* **PROBLEM DESCRIPTION**: Give back exactly the stretch of data below from the line holding "obtain ⟨N', hN'⟩" through the line holding "criticalFugacity ^ n) := mul_le_mul_right", both ends included, and leave the remaining lines out.

[Dataset entries]
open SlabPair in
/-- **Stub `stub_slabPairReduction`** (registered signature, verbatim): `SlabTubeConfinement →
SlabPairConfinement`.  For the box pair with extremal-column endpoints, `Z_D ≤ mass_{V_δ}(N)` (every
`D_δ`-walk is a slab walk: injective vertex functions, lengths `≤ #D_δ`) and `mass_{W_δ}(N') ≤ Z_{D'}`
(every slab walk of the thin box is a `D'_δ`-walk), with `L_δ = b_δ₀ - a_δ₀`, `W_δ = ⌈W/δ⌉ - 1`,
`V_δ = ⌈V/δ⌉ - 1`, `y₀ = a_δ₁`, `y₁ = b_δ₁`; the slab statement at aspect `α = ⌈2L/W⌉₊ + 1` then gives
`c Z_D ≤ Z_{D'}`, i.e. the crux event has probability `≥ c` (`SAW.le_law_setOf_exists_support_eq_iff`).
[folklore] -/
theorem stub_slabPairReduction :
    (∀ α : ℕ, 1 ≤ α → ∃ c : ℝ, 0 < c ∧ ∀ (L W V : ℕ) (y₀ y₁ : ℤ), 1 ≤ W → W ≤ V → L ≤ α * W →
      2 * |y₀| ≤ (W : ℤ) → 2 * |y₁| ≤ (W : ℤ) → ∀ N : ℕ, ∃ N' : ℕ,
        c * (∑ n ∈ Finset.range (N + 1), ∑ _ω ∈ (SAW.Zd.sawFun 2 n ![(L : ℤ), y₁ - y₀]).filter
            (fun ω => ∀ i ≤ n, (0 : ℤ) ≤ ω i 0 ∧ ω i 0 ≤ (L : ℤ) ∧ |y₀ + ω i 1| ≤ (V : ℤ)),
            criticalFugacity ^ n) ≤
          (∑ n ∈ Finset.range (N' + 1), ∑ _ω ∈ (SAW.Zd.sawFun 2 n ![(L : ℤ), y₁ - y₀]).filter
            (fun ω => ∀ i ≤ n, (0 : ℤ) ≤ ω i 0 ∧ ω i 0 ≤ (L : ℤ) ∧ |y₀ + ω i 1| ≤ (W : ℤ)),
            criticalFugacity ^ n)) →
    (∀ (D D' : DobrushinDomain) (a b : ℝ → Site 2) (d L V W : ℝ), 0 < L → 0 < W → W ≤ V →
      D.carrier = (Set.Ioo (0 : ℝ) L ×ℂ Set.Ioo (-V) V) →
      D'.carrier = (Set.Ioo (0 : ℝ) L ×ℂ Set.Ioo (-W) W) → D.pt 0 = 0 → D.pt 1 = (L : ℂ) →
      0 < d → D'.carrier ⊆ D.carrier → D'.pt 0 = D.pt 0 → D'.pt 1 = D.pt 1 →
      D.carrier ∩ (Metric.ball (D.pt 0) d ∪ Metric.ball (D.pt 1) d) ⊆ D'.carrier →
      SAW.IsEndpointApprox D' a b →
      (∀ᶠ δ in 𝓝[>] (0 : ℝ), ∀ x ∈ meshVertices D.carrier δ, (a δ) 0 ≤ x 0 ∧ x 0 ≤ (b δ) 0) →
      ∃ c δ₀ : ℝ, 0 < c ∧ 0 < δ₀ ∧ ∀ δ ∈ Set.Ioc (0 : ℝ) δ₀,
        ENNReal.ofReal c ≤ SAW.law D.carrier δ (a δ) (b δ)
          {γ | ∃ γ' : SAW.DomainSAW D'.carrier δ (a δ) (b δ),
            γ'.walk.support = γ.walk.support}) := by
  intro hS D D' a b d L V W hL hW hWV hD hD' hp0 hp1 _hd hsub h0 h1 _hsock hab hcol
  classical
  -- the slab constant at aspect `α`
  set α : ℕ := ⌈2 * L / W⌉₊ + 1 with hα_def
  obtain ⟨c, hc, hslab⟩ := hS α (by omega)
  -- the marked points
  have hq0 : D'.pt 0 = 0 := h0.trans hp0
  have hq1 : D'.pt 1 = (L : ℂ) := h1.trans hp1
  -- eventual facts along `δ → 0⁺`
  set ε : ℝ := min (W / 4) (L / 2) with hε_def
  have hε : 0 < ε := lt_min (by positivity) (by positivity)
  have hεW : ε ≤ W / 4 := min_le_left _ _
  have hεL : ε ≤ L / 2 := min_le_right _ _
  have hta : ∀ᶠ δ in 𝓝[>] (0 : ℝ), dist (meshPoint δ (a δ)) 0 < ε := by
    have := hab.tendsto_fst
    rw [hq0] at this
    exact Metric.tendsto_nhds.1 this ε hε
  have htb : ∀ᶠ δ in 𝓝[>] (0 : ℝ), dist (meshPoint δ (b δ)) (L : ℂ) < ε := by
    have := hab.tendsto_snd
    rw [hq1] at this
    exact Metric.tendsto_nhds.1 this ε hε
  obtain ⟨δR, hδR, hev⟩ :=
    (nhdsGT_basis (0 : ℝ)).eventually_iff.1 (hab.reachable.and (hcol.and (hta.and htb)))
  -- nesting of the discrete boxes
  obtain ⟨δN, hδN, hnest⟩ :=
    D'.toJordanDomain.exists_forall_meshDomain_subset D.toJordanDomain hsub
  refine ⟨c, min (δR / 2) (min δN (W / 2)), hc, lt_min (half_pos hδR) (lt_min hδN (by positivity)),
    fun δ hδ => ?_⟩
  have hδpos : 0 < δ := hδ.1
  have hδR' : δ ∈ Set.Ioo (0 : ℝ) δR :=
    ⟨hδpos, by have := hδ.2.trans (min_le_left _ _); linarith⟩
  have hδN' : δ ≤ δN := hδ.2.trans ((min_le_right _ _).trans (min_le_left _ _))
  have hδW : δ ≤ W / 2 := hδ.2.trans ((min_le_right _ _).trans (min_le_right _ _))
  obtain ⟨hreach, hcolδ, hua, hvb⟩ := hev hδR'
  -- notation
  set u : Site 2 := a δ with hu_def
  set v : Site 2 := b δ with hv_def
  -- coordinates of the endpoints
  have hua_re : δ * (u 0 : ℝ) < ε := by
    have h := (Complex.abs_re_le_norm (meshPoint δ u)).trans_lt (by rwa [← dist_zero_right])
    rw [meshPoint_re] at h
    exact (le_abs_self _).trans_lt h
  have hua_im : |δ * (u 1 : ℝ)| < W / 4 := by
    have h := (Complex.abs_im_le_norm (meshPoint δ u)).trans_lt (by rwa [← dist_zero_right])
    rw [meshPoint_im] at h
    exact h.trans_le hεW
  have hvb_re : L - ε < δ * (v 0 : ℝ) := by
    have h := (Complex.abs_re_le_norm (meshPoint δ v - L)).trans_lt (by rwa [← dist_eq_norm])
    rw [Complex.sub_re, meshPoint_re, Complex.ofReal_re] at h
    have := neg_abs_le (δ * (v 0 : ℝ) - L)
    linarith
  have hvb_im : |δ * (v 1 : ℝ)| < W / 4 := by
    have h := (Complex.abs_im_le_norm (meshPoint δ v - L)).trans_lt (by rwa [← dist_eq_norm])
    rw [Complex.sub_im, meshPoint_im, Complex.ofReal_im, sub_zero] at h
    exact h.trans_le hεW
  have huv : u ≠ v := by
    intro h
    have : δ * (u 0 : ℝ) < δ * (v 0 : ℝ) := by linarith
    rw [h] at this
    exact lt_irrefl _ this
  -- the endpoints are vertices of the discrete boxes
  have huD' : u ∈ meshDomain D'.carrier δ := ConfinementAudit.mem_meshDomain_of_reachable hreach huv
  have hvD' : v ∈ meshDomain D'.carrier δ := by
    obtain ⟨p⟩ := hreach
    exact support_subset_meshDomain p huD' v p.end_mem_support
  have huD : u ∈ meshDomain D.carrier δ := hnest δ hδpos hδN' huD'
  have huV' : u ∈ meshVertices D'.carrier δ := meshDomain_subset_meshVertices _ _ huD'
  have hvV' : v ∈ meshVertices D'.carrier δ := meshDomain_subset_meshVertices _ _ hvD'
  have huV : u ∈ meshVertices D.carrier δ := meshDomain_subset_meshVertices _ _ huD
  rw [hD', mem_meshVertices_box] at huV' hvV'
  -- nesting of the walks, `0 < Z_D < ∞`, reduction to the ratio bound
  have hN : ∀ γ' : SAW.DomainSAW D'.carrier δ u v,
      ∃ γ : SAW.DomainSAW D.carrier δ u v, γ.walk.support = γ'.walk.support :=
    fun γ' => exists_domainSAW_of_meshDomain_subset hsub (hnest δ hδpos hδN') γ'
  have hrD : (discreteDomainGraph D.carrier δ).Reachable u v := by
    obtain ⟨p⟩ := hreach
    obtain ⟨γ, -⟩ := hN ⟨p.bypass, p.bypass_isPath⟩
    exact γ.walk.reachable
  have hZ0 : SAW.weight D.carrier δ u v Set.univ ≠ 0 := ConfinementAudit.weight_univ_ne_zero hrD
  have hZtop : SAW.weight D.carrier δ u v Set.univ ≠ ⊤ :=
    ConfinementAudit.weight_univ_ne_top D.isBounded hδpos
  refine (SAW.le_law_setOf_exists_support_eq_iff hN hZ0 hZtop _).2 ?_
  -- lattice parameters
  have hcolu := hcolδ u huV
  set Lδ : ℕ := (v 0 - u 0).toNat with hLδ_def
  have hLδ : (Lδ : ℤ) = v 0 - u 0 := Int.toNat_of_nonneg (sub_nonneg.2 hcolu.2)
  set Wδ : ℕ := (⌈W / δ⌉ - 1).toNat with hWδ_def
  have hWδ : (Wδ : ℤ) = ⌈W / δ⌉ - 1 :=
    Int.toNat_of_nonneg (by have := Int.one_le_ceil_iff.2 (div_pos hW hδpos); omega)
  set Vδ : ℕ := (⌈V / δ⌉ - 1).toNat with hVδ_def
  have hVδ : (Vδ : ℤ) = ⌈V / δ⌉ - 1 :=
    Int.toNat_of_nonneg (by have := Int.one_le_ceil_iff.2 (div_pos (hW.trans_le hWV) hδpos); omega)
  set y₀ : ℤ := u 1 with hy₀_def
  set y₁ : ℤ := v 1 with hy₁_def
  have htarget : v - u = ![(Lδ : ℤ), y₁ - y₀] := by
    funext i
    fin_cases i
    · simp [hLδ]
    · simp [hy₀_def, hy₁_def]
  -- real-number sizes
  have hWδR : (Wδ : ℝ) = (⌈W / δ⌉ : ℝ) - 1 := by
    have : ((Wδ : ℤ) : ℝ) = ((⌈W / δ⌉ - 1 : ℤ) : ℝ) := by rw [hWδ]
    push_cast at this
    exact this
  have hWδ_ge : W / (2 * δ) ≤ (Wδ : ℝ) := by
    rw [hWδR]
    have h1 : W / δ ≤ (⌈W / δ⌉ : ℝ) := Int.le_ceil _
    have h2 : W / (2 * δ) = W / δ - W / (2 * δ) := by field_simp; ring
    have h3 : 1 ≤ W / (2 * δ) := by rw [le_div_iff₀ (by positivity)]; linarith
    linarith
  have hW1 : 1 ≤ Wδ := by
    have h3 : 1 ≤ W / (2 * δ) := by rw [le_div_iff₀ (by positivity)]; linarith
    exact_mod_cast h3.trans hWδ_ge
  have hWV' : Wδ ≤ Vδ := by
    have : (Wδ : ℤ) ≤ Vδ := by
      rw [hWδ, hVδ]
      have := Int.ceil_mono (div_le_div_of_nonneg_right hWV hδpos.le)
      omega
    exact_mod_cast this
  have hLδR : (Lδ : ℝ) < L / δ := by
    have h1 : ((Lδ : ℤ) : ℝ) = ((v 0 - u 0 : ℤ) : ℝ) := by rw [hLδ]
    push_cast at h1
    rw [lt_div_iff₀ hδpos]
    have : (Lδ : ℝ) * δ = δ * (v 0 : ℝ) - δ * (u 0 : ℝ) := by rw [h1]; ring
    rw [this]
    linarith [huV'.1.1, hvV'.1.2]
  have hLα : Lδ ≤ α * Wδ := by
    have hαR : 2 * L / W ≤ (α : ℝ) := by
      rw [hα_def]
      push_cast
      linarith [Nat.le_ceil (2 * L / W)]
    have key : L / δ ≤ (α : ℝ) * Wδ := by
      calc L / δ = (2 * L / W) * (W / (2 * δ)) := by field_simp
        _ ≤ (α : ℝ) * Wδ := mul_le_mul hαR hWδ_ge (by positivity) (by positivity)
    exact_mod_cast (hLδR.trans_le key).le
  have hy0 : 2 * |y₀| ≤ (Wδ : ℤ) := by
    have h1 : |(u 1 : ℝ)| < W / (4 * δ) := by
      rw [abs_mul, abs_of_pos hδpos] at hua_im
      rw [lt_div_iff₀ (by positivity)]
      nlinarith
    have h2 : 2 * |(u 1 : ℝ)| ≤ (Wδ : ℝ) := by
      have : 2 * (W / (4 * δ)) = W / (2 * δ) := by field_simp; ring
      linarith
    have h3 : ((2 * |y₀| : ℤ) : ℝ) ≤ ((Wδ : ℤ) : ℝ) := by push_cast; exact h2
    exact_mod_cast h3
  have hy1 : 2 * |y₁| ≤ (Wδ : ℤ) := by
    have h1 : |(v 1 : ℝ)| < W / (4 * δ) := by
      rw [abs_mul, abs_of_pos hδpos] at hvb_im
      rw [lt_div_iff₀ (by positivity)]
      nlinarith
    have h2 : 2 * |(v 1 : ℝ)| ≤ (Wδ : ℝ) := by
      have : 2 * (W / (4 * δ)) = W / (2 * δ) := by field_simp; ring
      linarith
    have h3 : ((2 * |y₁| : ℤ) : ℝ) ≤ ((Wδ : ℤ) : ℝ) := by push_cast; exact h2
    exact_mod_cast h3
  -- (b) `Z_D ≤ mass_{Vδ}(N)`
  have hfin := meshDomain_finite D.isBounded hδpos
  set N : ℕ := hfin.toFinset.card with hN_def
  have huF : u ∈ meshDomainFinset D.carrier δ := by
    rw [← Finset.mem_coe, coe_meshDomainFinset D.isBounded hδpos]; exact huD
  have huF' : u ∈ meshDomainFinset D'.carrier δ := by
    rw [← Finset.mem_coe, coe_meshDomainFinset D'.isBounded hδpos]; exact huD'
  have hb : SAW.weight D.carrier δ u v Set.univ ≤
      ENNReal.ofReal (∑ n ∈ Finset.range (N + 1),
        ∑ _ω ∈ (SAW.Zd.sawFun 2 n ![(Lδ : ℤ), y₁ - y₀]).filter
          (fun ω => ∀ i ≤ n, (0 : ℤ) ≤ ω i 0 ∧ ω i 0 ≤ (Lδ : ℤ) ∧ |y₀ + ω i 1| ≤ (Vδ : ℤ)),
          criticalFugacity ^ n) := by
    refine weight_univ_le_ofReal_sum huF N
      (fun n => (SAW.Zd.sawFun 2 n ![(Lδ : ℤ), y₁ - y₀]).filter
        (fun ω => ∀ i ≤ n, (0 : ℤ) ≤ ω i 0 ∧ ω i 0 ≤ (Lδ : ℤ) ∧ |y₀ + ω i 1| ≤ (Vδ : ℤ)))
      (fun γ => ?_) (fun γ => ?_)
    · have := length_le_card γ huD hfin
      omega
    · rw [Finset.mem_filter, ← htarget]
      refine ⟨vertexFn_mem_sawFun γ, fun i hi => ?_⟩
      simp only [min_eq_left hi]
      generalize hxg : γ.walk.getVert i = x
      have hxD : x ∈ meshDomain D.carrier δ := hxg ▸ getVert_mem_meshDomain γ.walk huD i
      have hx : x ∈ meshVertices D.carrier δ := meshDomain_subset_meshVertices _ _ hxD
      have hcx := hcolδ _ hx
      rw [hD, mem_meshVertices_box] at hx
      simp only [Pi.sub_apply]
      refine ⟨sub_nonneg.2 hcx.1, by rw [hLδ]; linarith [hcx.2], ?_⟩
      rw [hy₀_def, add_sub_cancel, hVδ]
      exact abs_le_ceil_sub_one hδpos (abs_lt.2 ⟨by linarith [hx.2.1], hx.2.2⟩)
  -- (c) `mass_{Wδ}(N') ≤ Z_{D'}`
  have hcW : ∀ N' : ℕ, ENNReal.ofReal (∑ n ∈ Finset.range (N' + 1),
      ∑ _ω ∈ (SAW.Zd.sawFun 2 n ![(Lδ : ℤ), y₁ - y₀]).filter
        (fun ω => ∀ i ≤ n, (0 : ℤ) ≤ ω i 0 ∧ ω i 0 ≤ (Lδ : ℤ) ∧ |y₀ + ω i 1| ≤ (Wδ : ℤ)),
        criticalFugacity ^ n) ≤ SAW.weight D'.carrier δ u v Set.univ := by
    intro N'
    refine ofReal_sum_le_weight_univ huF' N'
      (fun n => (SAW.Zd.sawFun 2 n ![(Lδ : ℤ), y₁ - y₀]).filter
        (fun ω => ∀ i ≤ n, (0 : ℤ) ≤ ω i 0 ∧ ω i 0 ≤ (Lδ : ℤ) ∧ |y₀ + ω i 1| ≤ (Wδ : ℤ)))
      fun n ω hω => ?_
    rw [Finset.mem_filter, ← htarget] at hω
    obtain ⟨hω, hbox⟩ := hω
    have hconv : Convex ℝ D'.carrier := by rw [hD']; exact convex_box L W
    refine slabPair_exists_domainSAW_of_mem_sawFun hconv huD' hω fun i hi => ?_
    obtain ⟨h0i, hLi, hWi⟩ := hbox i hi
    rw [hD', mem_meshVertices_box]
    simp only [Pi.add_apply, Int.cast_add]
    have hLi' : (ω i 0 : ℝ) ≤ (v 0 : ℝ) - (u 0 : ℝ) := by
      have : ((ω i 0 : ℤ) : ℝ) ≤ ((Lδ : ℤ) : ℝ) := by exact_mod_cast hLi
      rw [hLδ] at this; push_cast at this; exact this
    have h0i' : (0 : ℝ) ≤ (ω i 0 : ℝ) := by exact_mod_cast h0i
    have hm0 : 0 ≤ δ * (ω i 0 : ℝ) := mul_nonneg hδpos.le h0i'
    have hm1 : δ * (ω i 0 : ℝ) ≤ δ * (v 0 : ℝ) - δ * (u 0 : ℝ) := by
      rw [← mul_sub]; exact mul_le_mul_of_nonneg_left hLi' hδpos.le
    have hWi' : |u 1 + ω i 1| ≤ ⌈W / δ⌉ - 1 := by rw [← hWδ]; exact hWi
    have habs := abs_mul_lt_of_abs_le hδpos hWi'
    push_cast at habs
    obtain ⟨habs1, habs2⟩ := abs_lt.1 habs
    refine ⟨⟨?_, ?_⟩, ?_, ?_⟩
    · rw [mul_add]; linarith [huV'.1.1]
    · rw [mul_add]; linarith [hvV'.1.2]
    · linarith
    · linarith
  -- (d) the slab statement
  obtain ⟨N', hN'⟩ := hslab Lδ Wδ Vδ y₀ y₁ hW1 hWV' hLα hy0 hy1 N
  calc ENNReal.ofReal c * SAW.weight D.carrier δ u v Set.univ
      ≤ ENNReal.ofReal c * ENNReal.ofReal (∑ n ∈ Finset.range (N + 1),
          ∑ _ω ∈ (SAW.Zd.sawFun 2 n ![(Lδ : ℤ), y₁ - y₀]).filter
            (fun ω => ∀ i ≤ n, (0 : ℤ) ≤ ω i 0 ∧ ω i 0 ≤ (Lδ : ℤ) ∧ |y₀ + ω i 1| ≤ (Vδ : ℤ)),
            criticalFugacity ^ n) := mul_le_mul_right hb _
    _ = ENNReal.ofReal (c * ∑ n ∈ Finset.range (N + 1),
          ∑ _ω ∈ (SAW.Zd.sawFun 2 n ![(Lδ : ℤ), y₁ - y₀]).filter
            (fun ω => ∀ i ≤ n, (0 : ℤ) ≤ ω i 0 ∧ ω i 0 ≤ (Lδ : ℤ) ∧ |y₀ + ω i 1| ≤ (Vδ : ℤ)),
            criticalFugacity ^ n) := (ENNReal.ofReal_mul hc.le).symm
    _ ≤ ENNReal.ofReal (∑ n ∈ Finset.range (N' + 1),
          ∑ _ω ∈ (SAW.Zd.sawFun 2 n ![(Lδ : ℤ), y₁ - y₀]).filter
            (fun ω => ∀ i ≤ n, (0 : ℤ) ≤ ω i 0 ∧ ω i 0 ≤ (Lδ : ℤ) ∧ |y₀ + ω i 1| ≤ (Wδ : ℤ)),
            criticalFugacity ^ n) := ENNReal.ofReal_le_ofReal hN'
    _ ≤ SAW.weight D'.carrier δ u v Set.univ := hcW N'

...

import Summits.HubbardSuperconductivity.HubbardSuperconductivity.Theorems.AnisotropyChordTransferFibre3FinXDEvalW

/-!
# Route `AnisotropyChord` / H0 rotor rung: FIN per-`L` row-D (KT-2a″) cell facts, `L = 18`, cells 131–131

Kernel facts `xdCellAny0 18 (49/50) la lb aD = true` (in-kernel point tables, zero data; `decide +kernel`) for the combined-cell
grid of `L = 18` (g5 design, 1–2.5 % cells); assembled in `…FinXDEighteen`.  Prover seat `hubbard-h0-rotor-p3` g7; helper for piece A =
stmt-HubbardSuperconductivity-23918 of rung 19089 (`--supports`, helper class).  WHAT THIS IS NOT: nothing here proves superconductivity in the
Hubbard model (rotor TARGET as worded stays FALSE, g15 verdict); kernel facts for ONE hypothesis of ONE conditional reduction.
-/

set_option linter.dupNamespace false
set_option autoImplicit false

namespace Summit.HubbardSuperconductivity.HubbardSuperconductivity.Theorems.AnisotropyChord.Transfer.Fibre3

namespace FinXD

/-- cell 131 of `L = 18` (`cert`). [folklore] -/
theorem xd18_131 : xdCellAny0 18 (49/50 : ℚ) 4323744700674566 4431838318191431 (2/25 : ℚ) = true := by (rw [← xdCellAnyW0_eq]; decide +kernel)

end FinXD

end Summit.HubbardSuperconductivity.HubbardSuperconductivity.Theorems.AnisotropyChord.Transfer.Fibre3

* **RESPONSE TO THIS EXERCISE**:
  obtain ⟨N', hN'⟩ := hslab Lδ Wδ Vδ y₀ y₁ hW1 hWV' hLα hy0 hy1 N
  calc ENNReal.ofReal c * SAW.weight D.carrier δ u v Set.univ
      ≤ ENNReal.ofReal c * ENNReal.ofReal (∑ n ∈ Finset.range (N + 1),
          ∑ _ω ∈ (SAW.Zd.sawFun 2 n ![(Lδ : ℤ), y₁ - y₀]).filter
            (fun ω => ∀ i ≤ n, (0 : ℤ) ≤ ω i 0 ∧ ω i 0 ≤ (Lδ : ℤ) ∧ |y₀ + ω i 1| ≤ (Vδ : ℤ)),
            criticalFugacity ^ n) := mul_le_mul_right hb _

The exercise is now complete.